## EXERCISE BRIEF
Your response should be every line from the entries that includes the string "uniform".

[Collected data entries]
+===+

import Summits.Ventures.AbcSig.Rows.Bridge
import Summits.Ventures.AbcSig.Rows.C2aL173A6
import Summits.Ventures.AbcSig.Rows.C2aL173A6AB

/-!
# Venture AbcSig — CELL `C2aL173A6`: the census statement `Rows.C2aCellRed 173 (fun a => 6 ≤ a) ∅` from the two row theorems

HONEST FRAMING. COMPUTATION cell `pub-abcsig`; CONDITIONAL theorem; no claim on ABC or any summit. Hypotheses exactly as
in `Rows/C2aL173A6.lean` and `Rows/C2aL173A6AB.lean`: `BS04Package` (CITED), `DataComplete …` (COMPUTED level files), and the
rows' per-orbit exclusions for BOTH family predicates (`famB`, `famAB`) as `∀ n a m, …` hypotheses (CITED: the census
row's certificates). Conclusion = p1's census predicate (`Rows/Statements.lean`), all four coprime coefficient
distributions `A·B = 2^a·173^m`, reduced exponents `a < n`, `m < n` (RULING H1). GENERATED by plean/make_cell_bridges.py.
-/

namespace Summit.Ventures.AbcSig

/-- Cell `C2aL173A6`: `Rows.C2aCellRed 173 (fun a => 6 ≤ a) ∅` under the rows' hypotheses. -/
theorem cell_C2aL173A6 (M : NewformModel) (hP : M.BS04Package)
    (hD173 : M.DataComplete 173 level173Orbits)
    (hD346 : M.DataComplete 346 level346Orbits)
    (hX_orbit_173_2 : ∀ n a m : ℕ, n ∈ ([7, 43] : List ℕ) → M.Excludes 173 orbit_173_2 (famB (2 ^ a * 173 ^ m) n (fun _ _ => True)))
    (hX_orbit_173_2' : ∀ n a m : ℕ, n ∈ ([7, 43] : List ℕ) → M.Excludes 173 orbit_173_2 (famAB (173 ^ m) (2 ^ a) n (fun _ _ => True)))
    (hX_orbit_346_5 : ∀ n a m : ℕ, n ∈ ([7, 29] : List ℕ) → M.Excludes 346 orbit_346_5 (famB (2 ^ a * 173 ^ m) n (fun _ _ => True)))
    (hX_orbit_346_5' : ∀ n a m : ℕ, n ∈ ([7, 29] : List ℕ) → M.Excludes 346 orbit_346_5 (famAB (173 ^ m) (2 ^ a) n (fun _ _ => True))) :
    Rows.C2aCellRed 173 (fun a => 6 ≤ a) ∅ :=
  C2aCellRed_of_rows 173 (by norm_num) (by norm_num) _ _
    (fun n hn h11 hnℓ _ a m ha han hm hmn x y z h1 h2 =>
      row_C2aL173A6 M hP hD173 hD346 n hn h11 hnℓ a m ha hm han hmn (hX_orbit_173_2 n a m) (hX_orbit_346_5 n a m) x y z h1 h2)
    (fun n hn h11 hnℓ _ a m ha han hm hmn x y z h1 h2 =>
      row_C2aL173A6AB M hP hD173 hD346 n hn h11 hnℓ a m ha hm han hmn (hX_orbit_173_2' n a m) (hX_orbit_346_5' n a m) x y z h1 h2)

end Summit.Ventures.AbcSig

+===+

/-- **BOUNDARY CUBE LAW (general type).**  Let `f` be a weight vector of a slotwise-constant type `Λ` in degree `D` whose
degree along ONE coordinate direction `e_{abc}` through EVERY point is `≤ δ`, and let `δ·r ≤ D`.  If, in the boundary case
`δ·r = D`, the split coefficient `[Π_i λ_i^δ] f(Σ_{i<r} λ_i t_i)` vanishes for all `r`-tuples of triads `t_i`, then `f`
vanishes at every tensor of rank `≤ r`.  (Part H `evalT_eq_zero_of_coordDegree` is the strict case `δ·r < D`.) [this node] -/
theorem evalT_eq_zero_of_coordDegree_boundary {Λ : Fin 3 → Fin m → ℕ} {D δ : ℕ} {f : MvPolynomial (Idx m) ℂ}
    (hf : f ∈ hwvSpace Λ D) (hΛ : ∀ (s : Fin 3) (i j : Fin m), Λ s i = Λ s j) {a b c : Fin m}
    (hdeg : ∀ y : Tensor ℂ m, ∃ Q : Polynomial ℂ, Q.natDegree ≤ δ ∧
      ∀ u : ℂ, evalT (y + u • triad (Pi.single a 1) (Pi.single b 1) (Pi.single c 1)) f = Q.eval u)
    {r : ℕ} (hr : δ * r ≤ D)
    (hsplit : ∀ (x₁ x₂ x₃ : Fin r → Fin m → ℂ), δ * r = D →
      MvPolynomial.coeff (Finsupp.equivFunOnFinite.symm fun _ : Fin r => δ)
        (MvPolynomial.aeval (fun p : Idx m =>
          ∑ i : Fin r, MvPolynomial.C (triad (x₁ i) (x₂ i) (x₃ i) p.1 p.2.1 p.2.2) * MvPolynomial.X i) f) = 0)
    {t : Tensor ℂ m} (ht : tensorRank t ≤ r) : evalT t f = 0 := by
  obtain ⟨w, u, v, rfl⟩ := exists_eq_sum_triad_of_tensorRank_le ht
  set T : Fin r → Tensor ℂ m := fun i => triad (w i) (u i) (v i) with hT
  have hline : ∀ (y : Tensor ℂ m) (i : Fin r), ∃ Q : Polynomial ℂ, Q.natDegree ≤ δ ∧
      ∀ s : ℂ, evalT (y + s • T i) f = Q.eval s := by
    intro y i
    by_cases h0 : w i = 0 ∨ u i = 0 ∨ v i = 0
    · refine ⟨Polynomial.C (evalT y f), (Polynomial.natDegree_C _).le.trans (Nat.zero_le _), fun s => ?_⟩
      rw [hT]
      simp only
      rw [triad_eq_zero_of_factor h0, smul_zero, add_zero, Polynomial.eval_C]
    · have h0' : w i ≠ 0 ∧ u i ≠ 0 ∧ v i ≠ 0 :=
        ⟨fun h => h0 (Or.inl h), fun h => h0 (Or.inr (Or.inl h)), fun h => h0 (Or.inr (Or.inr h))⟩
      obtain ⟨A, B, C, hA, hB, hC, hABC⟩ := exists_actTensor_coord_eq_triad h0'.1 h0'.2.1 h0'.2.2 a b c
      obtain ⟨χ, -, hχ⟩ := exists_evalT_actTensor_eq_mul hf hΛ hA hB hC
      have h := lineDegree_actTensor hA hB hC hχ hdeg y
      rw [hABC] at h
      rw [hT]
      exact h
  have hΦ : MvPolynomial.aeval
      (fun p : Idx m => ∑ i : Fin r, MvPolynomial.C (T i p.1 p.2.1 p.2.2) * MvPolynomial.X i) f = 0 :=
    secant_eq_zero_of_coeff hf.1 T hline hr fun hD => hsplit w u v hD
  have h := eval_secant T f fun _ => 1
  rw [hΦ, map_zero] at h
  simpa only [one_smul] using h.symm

+===+

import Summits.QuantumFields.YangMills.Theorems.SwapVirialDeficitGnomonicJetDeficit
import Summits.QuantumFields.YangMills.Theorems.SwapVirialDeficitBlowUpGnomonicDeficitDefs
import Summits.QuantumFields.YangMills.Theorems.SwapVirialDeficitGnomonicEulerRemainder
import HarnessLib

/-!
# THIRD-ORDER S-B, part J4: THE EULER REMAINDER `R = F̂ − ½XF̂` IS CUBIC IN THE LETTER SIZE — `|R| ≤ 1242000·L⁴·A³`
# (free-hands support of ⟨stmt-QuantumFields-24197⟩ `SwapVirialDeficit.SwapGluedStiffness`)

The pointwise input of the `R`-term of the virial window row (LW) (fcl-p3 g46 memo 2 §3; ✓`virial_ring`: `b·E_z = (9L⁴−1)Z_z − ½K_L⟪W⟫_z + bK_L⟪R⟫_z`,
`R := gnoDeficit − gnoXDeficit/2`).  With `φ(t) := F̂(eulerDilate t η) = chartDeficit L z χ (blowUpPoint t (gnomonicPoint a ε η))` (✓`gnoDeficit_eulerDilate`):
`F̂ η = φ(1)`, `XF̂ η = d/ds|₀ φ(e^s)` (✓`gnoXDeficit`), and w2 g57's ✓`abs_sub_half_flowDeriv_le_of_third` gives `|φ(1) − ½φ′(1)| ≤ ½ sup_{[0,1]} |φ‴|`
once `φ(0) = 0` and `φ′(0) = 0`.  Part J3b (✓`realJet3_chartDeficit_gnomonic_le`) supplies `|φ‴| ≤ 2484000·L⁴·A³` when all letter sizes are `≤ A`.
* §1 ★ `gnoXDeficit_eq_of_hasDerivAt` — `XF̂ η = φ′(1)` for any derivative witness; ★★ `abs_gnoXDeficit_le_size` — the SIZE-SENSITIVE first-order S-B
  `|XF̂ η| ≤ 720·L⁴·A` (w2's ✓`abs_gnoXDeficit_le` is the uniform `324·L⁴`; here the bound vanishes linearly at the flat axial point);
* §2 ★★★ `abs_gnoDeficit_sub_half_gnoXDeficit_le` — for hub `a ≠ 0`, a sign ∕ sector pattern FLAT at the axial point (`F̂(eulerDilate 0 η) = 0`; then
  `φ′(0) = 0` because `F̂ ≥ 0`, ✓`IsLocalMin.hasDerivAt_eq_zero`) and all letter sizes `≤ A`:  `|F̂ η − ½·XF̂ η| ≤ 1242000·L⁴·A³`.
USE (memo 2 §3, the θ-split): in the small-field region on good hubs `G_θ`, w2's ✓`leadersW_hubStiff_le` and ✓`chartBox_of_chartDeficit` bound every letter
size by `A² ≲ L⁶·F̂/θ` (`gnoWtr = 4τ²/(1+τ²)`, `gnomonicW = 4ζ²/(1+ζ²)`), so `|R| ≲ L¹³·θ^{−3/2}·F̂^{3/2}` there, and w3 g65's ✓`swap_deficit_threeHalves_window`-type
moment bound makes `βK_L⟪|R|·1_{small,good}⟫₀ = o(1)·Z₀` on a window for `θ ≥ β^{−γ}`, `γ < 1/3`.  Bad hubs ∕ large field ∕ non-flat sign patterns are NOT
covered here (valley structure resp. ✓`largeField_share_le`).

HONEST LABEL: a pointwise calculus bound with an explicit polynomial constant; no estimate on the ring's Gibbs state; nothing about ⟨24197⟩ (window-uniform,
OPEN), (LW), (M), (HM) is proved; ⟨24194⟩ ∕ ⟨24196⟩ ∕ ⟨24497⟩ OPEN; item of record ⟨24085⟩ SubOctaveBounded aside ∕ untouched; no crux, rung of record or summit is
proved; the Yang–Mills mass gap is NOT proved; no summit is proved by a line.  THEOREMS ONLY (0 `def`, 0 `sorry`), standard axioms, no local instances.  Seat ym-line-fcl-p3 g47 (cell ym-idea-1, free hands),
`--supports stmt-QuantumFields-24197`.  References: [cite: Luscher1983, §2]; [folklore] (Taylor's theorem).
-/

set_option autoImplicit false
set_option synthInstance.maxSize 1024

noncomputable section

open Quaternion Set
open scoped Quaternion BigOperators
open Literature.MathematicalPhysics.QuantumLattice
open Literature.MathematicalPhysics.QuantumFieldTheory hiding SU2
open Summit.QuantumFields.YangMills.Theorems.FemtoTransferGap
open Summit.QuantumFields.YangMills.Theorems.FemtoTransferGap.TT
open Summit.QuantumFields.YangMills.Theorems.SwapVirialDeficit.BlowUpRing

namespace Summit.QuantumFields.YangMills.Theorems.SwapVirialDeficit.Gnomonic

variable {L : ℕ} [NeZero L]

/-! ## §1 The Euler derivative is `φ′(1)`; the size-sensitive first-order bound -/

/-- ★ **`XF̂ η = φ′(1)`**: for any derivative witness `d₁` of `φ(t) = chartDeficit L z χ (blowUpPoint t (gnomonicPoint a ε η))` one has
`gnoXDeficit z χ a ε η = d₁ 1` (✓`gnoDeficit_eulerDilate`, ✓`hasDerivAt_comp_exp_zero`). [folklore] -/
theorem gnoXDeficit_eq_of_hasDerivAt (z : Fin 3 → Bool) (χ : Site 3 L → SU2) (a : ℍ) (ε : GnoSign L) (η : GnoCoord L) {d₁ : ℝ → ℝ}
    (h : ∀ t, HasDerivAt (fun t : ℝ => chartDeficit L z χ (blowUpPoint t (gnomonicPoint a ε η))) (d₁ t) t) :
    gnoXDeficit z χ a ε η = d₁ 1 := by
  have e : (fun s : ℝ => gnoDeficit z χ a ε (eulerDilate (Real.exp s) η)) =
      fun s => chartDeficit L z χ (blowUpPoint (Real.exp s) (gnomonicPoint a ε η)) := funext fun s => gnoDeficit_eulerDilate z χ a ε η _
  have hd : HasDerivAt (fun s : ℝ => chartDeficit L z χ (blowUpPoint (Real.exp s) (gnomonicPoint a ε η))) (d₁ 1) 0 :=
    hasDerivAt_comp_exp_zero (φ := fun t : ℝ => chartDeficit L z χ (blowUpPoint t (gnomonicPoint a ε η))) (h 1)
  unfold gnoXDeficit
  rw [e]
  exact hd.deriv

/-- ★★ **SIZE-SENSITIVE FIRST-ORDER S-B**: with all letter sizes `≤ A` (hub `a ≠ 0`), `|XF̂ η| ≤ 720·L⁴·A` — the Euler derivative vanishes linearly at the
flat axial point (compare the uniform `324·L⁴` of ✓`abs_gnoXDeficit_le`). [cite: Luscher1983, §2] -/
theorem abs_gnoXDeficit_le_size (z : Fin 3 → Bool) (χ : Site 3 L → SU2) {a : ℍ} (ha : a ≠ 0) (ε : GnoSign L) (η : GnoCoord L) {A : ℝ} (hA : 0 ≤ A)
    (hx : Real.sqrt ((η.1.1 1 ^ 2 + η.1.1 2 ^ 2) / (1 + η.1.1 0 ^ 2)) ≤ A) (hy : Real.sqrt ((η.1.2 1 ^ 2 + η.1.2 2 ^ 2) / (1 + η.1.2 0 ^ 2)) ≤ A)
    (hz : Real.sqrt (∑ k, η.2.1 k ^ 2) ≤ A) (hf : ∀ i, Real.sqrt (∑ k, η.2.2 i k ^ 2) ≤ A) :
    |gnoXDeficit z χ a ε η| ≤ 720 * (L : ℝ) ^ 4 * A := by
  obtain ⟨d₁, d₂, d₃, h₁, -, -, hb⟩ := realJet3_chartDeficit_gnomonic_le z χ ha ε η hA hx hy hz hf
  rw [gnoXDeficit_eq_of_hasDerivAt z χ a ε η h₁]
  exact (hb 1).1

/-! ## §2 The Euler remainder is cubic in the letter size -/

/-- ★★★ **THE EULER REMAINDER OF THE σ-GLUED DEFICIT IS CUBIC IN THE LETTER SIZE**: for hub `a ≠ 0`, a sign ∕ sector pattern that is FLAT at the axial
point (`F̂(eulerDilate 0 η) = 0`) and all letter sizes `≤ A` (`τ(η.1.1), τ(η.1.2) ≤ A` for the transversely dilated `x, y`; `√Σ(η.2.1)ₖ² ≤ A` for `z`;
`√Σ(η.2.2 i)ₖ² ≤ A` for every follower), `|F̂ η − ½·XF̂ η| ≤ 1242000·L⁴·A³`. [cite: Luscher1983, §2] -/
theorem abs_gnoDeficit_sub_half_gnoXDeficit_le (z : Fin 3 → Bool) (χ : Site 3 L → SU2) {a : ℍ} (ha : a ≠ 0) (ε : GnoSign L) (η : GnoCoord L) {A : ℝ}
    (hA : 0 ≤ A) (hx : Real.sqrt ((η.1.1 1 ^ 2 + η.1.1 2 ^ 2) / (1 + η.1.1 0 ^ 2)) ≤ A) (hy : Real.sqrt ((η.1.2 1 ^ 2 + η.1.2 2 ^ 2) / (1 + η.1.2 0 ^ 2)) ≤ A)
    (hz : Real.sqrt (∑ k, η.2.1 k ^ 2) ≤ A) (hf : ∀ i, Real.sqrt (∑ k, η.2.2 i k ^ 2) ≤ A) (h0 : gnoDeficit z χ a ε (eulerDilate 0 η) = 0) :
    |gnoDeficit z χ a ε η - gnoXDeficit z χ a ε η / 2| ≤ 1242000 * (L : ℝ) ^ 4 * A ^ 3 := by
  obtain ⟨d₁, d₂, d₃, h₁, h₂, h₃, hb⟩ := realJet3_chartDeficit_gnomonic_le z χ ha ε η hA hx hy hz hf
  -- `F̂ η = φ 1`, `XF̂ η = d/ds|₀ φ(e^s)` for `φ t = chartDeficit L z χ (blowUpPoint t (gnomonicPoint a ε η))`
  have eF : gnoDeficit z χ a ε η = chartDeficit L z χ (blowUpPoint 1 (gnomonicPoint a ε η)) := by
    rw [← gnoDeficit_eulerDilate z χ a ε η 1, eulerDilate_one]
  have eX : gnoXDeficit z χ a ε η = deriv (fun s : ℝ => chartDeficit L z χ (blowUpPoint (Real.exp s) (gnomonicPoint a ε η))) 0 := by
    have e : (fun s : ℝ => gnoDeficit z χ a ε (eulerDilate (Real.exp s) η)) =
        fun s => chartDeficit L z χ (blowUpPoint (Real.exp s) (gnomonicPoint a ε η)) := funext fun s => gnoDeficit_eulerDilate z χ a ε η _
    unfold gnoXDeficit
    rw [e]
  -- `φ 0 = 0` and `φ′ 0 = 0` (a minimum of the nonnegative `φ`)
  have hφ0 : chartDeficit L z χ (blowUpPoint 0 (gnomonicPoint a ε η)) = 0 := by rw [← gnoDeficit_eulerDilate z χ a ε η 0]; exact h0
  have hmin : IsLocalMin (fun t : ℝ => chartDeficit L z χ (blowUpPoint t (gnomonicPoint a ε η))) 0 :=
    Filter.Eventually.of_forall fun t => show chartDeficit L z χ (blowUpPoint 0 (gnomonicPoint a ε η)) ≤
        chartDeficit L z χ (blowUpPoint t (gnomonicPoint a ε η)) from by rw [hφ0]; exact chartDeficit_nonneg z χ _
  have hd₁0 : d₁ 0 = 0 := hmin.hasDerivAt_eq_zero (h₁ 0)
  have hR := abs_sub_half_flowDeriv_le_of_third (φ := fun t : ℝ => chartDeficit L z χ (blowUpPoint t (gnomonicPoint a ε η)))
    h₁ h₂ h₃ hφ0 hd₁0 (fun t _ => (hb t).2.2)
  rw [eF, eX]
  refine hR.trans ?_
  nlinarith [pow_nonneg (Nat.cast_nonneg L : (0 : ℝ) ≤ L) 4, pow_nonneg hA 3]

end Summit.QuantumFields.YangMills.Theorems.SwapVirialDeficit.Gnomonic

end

+===+

## REPLY TO THE TASK
  `|XF̂ η| ≤ 720·L⁴·A` (w2's ✓`abs_gnoXDeficit_le` is the uniform `324·L⁴`; here the bound vanishes linearly at the flat axial point);
HONEST LABEL: a pointwise calculus bound with an explicit polynomial constant; no estimate on the ring's Gibbs state; nothing about ⟨24197⟩ (window-uniform,
flat axial point (compare the uniform `324·L⁴` of ✓`abs_gnoXDeficit_le`). [cite: Luscher1983, §2] -/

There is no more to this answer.